import Summits.Schanuel.Schanuel.Theorems.SoloInformedPointwiseTransfer
import Summits.Schanuel.Schanuel.Theorems.SoloInformedGenericStructuredRoots
import Summits.Schanuel.Schanuel.Theorems.SoloInformedGenericGelfondInput
import Summits.Schanuel.Schanuel.Theorems.SoloInformedDerivativeGcdRadical

/-!
# Theorem AE-1τ, middle: Roy's additive data WITH derivatives → a Gel'fond input

Soloist file (informed mode, seat `solo-Schanuel-informed`, s180).  The per-`n` step of the
seat's THEOREM AE-1τ (`paper/AE-note.md` §9, `η = 0` form) on the node
`RoyAdditiveDirichletExponent` ([cite: Roy2010, Thm 1.1]), CONDITIONAL on D. Roy's pointwise
transfer estimate [cite: Roy2010, Cor 3.2] carried as the displayed hypothesis `(hR1 : cor_3_2)`.

`soloAT_gelfond_input`: let `P ∈ RoyAdditiveSmall ξ β σ τ ν n` (so `|P^{[j]}(cξ)| ≤ exp(-n^ν)`
for `c ≤ n^σ`, `j ≤ n^τ`), `K ≤ n^σ`, `K ≥ 1000`, `2 ≤ t`, `2(t - 1) ≤ n^τ`, `K t ≤ n`.  The
family `P^{[a]}`, `a < t`, consists of non-zero polynomials (the leading-coefficient remark
`soloAT_rpow_lt_natDegree`: `deg P > n^τ`) of degree `≤ n`, sup-norm `≤ 2^n exp(n^β)`, whose
divided derivatives of order `< t` are `≤ exp(-(n^ν - n^τ))` at the `cξ`, `1 ≤ c ≤ K`.  By
`soloPT_few_bad_points_card` the primitive gcd `Q` satisfies `|Q(cξ)| ≤ exp(-n^ν/2)` off a set
`E` with `200·#E ≤ K`; its radical `R` vanishes at the roots of `Q`, has `t · deg R ≤ n` and
`t · log M(R) ≤ log M(P) ≤ 2 n^β` (`soloDG_*`, [cite: Roy2010, §1 p. 4, step (3)]); then
`soloGS_structured_roots` and `soloGG_gelfond_input` (with `D₀ = n/t`, `L₀ = 2n^β/t`,
`V = n^ν/2`, `W = V K / (400 n)`) give a non-zero `Q' ∈ ℤ[X]` with `deg Q' ≤ 20 (n/t) / K`,
type `≤ (20 (n/t)/K)(2 + log K) + 20 (2n^β/t)/K` and `|Q'(ξ)| ≤ exp(-W/2)` — given the seven
explicit inequalities `hA, hbud, h₁, …, h₆` (all eventually true when `ν > β + 4(1 - σ - τ)`;
the asymptotic bookkeeping and Gel'fond's criterion are the next file).

What this is NOT.  Conditional on [cite: Roy2010, Cor 3.2] as displayed; not yet THEOREM
AE-1τ, and nothing here bears on `Literature.Periods.SchanuelConjecture` (the seat's verdict,
no path, is unchanged); the node [cite: Roy2010, Thm 1.1] is not claimed.  Tree files and
Mathlib only; no definitions; axioms the standard three.
-/

namespace Summit.Schanuel.Schanuel.Theorems

open Polynomial Finset UniqueFactorizationMonoid
open Literature.NumberTheory.Transcendental.Roy2010 (cor_3_2)

/-- The leading-coefficient remark: a polynomial of `RoyAdditiveSmall ξ β σ τ ν n` (`n ≥ 1`)
has degree `> n^τ` (else `P^{[deg P]} = lc(P)`, an integer `≥ 1` in absolute value, would be
`≤ exp(-n^ν) < 1` at the point `0·ξ`). -/
theorem soloAT_rpow_lt_natDegree {ξ : ℂ} {β σ τ ν : ℝ} {n : ℕ} (hn : 1 ≤ n) {P : ℤ[X]}
    (hP : P ∈ RoyAdditiveSmall ξ β σ τ ν n) : (n : ℝ) ^ τ < P.natDegree := by
  obtain ⟨hP0, -, -, hsmall⟩ := hP
  have hn0 : (0 : ℝ) < n := by exact_mod_cast hn
  by_contra h
  rw [not_lt] at h
  have hv := hsmall 0 P.natDegree (by rw [Nat.cast_zero]; positivity) h
  have hD : (hasseDeriv P.natDegree P).natDegree = 0 := by
    have := natDegree_hasseDeriv_le P P.natDegree
    rw [Nat.sub_self, Nat.le_zero] at this
    exact this
  have hc : (hasseDeriv P.natDegree P).coeff 0 = P.leadingCoeff := by
    rw [hasseDeriv_coeff, zero_add, Nat.choose_self, Nat.cast_one, one_mul, coeff_natDegree]
  rw [eq_C_of_natDegree_eq_zero hD, hc, aeval_C, algebraMap_int_eq, eq_intCast,
    Complex.norm_intCast] at hv
  have h1 : (1 : ℝ) ≤ |((P.leadingCoeff : ℤ) : ℝ)| := by
    exact_mod_cast Int.one_le_abs (leadingCoeff_ne_zero.mpr hP0)
  have h2 : Real.exp (-(n : ℝ) ^ ν) < 1 := Real.exp_lt_one_iff.mpr (by
    have : 0 < (n : ℝ) ^ ν := by positivity
    linarith)
  linarith

/-- **AE-1τ per `n` (conditional on [Roy2010, Cor 3.2]).**  See the module docstring. -/
theorem soloAT_gelfond_input (hR1 : cor_3_2) {ξ : ℂ} (hξ : Transcendental ℚ ξ)
    {β σ τ ν : ℝ} (hβ : 1 ≤ β) {n K t : ℕ} (hn : 1 ≤ n) (hK : 1000 ≤ K)
    (hKσ : (K : ℝ) ≤ (n : ℝ) ^ σ) (ht2 : 2 ≤ t) (htτ : 2 * ((t : ℝ) - 1) ≤ (n : ℝ) ^ τ)
    (hKt : K * t ≤ n) {c₁ : ℝ} (hc : Real.exp (-c₁) ≤ min 1 (‖ξ‖ / 2))
    (hA : (n : ℝ) ^ ν / 8 ≤ ((n : ℝ) ^ ν - (n : ℝ) ^ τ) - (n : ℝ) ^ ν / 2 -
      4 * n * Real.log (2 + K * ‖ξ‖) + n * Real.log (min 1 ‖ξ‖))
    (hbud : 200 * (10 * (n : ℝ) ^ 2 + 2 * n * (n + (n : ℝ) ^ β)) ≤
      K * (t * ((n : ℝ) ^ ν / 8)))
    (h₁ : 2 * c₁ * n ≤ (n : ℝ) ^ ν / 2)
    (h₂ : Real.exp (-((n : ℝ) ^ ν / 2 * K / (400 * n))) ≤ 1 / 2)
    (h₃ : 4 * Real.exp (-((n : ℝ) ^ ν / 2 * K / (400 * n))) ≤ ‖ξ‖)
    (h₄ : Real.log (8 * (K * ‖ξ‖ + 1)) ≤ (n : ℝ) ^ ν / 2 * K / (800 * n))
    (h₅ : 11000 * (2 * ((n : ℝ) / t) ^ 3 * (2 * (n : ℝ) ^ β / t) + 2 * ((n : ℝ) / t) ^ 4) ≤
      (K : ℝ) ^ 3 * ((n : ℝ) ^ ν / 2 * K / (800 * n)))
    (h₆ : 20 * ((n : ℝ) / t) / K * Real.log (K * ‖ξ‖ + 1) + 20 * (2 * (n : ℝ) ^ β / t) / K ≤
      (n : ℝ) ^ ν / 2 * K / (400 * n) / 2)
    {P : ℤ[X]} (hP : P ∈ RoyAdditiveSmall ξ β σ τ ν n) :
    ∃ Q : ℤ[X], Q ≠ 0 ∧ (Q.natDegree : ℝ) ≤ 20 * ((n : ℝ) / t) / K ∧
      Q.gelfondType ≤ 20 * ((n : ℝ) / t) / K * (2 + Real.log K) +
        20 * (2 * (n : ℝ) ^ β / t) / K ∧
      ‖aeval ξ Q‖ ≤ Real.exp (-((n : ℝ) ^ ν / 2 * K / (400 * n) / 2)) := by
  classical
  have hdegτ := soloAT_rpow_lt_natDegree hn hP
  obtain ⟨hP0, hdeg, hht, hsmall⟩ := hP
  have hn0 : (0 : ℝ) < n := by exact_mod_cast hn
  have ht0 : 0 < t := by omega
  have ht0' : (0 : ℝ) < t := by exact_mod_cast ht0
  have hξ0 : ξ ≠ 0 := by
    intro h
    apply hξ
    rw [h]
    exact isAlgebraic_zero
  -- the family of divided derivatives `P^{[a]}`, `a < t`
  set Pf : Fin t → ℤ[X] := fun i => hasseDeriv (i : ℕ) P with hPf
  have hat : ∀ a j : ℕ, a < t → j < t → ((j + a : ℕ) : ℝ) ≤ (n : ℝ) ^ τ := by
    intro a j ha hj
    have h : j + a ≤ 2 * (t - 1) := by omega
    have h' : ((j + a : ℕ) : ℝ) ≤ ((2 * (t - 1) : ℕ) : ℝ) := by exact_mod_cast h
    have h'' : ((2 * (t - 1) : ℕ) : ℝ) = 2 * ((t : ℝ) - 1) := by
      rw [Nat.cast_mul, Nat.cast_sub (by omega)]
      push_cast
      ring
    linarith
  have haP : ∀ a : ℕ, a < t → a ≤ P.natDegree := by
    intro a ha
    have h1 := hat a 0 ha ht0
    rw [zero_add] at h1
    have h2 : (a : ℝ) < P.natDegree := lt_of_le_of_lt h1 hdegτ
    exact_mod_cast h2.le
  have hPf0 : ∀ i, Pf i ≠ 0 := fun i => soloDG_hasseDeriv_ne_zero hP0 (haP i i.2)
  have hPfdeg : ∀ i, (Pf i).natDegree ≤ n := fun i =>
    ((natDegree_hasseDeriv_le P i).trans (Nat.sub_le _ _)).trans hdeg
  set H : ℝ := 2 ^ n * Real.exp ((n : ℝ) ^ β) with hH
  have hH1 : 1 ≤ H := by
    have h1 : (1 : ℝ) ≤ 2 ^ n := one_le_pow₀ (by norm_num)
    have h2 : (1 : ℝ) ≤ Real.exp ((n : ℝ) ^ β) := Real.one_le_exp (by positivity)
    nlinarith
  have hlogH : Real.log H ≤ n + (n : ℝ) ^ β := by
    rw [hH, Real.log_mul (by positivity) (Real.exp_pos _).ne', Real.log_exp, Real.log_pow]
    have : (n : ℝ) * Real.log 2 ≤ n := by
      have h := Real.log_two_lt_d9
      nlinarith
    linarith
  have hPfH : ∀ i, (Pf i).supNorm ≤ H := by
    intro i
    calc (Pf i).supNorm ≤ 2 ^ P.natDegree * P.supNorm := soloDG_supNorm_hasseDeriv_le P i
      _ ≤ 2 ^ n * Real.exp ((n : ℝ) ^ β) :=
          mul_le_mul (pow_le_pow_right₀ (by norm_num) hdeg)
            ((supNorm_le_polyHeight P).trans hht) P.supNorm_nonneg (by positivity)
  have hval : ∀ c ∈ Icc 1 K, ∀ i : Fin t, ∀ j : ℕ, j < t →
      ‖aeval ((c : ℂ) * ξ) (hasseDeriv j (Pf i))‖ ≤
        Real.exp (-((n : ℝ) ^ ν - (n : ℝ) ^ τ)) := by
    intro c hc i j hj
    have h2e : (2 : ℝ) ^ (j + i) ≤ Real.exp ((j + i : ℕ) : ℝ) := by
      rw [← mul_one ((j + i : ℕ) : ℝ), Real.exp_nat_mul]
      exact pow_le_pow_left₀ (by norm_num) (by linarith [Real.add_one_le_exp (1 : ℝ)]) _
    have hcσ : (c : ℝ) ≤ (n : ℝ) ^ σ := by
      have : (c : ℝ) ≤ K := by exact_mod_cast (Finset.mem_Icc.mp hc).2
      exact this.trans hKσ
    have hs := hsmall c (j + i) hcσ (hat i j i.2 hj)
    calc ‖aeval ((c : ℂ) * ξ) (hasseDeriv j (Pf i))‖
        ≤ 2 ^ (j + i) * ‖aeval ((c : ℂ) * ξ) (hasseDeriv (j + i) P)‖ :=
          soloDG_norm_aeval_hasseDeriv_hasseDeriv_le P _ j i
      _ ≤ Real.exp ((j + i : ℕ) : ℝ) * Real.exp (-(n : ℝ) ^ ν) :=
          mul_le_mul h2e hs (norm_nonneg _) (Real.exp_pos _).le
      _ ≤ Real.exp ((n : ℝ) ^ τ) * Real.exp (-(n : ℝ) ^ ν) :=
          mul_le_mul_of_nonneg_right (Real.exp_le_exp.mpr (hat i j i.2 hj))
            (Real.exp_pos _).le
      _ = Real.exp (-((n : ℝ) ^ ν - (n : ℝ) ^ τ)) := by rw [← Real.exp_add]; ring_nf
  -- Step T′: few bad points for the primitive gcd `Q`
  have hA0 : 0 < (n : ℝ) ^ ν / 8 := by positivity
  have hbud' : 200 * (10 * (n : ℝ) ^ 2 + 2 * n * Real.log H) ≤ K * (t * ((n : ℝ) ^ ν / 8)) := by
    have : 2 * (n : ℝ) * Real.log H ≤ 2 * n * (n + (n : ℝ) ^ β) :=
      mul_le_mul_of_nonneg_left hlogH (by positivity)
    linarith
  have hE := soloPT_few_bad_points_card hR1 hξ0 (by omega) ht0 hKt ht2 hPf0 hPfdeg hH1 hPfH
    hval hA0 hA hbud'
  have hoff := soloPT_small_off_bad ξ K Pf ((n : ℝ) ^ ν / 2)
  set Q := ((univ : Finset (Fin t)).gcd Pf).primPart with hQ
  set E := (Icc 1 K).filter fun c : ℕ => Real.exp (-((n : ℝ) ^ ν / 2)) <
    ‖aeval ((c : ℂ) * ξ) Q‖ with hEdef
  have hQ0 : Q ≠ 0 := primPart_ne_zero _
  have hQprim : Q.IsPrimitive := isPrimitive_primPart _
  have hdvd : ∀ j < t, Q ∣ hasseDeriv j P := fun j hj =>
    soloDG_primPart_gcd_hasseDeriv_dvd P t hj
  have hQP : Q ∣ P := by
    have h := hdvd 0 ht0
    rwa [hasseDeriv_zero'] at h
  have hQdeg : Q.natDegree ≤ n := (natDegree_le_of_dvd hQP hP0).trans hdeg
  -- the radical `R` of `Q`
  set R := radical Q with hR
  have hR0 : R ≠ 0 := radical_ne_zero
  have hQR : ∀ z : ℂ, aeval z Q = 0 → aeval z R = 0 := fun z hz =>
    soloDG_aeval_radical_eq_zero hQ0 hz
  have hD : (R.natDegree : ℝ) ≤ (n : ℝ) / t := by
    rw [le_div_iff₀ ht0']
    have h := (soloDG_mul_natDegree_radical_le hQprim hdvd hP0).trans hdeg
    have h' : ((t * (radical Q).natDegree : ℕ) : ℝ) ≤ n := by exact_mod_cast h
    push_cast at h'
    linarith
  obtain ⟨hlogM0, hlogM⟩ := soloSR_log_mahlerMeasure_le hP0 hn hdeg hβ hht
  have hMR1 : 1 ≤ (R.map (Int.castRingHom ℂ)).mahlerMeasure :=
    Polynomial.one_le_mahlerMeasure_of_ne_zero hR0
  have hL : Real.log (R.map (Int.castRingHom ℂ)).mahlerMeasure ≤ 2 * (n : ℝ) ^ β / t := by
    rw [le_div_iff₀ ht0']
    have h := soloDG_mahlerMeasure_radical_pow_le hQprim hdvd hP0
    have h' := Real.log_le_log (pow_pos (by linarith) t) h
    rw [Real.log_pow] at h'
    linarith
  have hD₀ : (0 : ℝ) < (n : ℝ) / t := by positivity
  have hL₀ : (0 : ℝ) < 2 * (n : ℝ) ^ β / t := by positivity
  -- Steps 1–3: structured roots of `R`
  obtain ⟨S', hS'sub, hS'card, γ, μ, hμ, hroots⟩ :=
    soloGS_structured_roots hn hK hQ0 hQdeg hR0 hQR hD hL E hE hc h₁ hoff h₂ h₃ h₄ h₅
  -- Steps 4–5: the Gel'fond input
  exact soloGG_gelfond_input hξ hK hR0 hD₀ hL₀ hD hL hS'sub hS'card hμ hroots h₆

end Summit.Schanuel.Schanuel.Theorems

## Task goal
Copy out the lines above exactly, beginning at the one that contains "step (3)]); then" and ending at the one that contains "given the seven".

## Exercise solution
`t · log M(R) ≤ log M(P) ≤ 2 n^β` (`soloDG_*`, [cite: Roy2010, §1 p. 4, step (3)]); then
`soloGS_structured_roots` and `soloGG_gelfond_input` (with `D₀ = n/t`, `L₀ = 2n^β/t`,
`V = n^ν/2`, `W = V K / (400 n)`) give a non-zero `Q' ∈ ℤ[X]` with `deg Q' ≤ 20 (n/t) / K`,
type `≤ (20 (n/t)/K)(2 + log K) + 20 (2n^β/t)/K` and `|Q'(ξ)| ≤ exp(-W/2)` — given the seven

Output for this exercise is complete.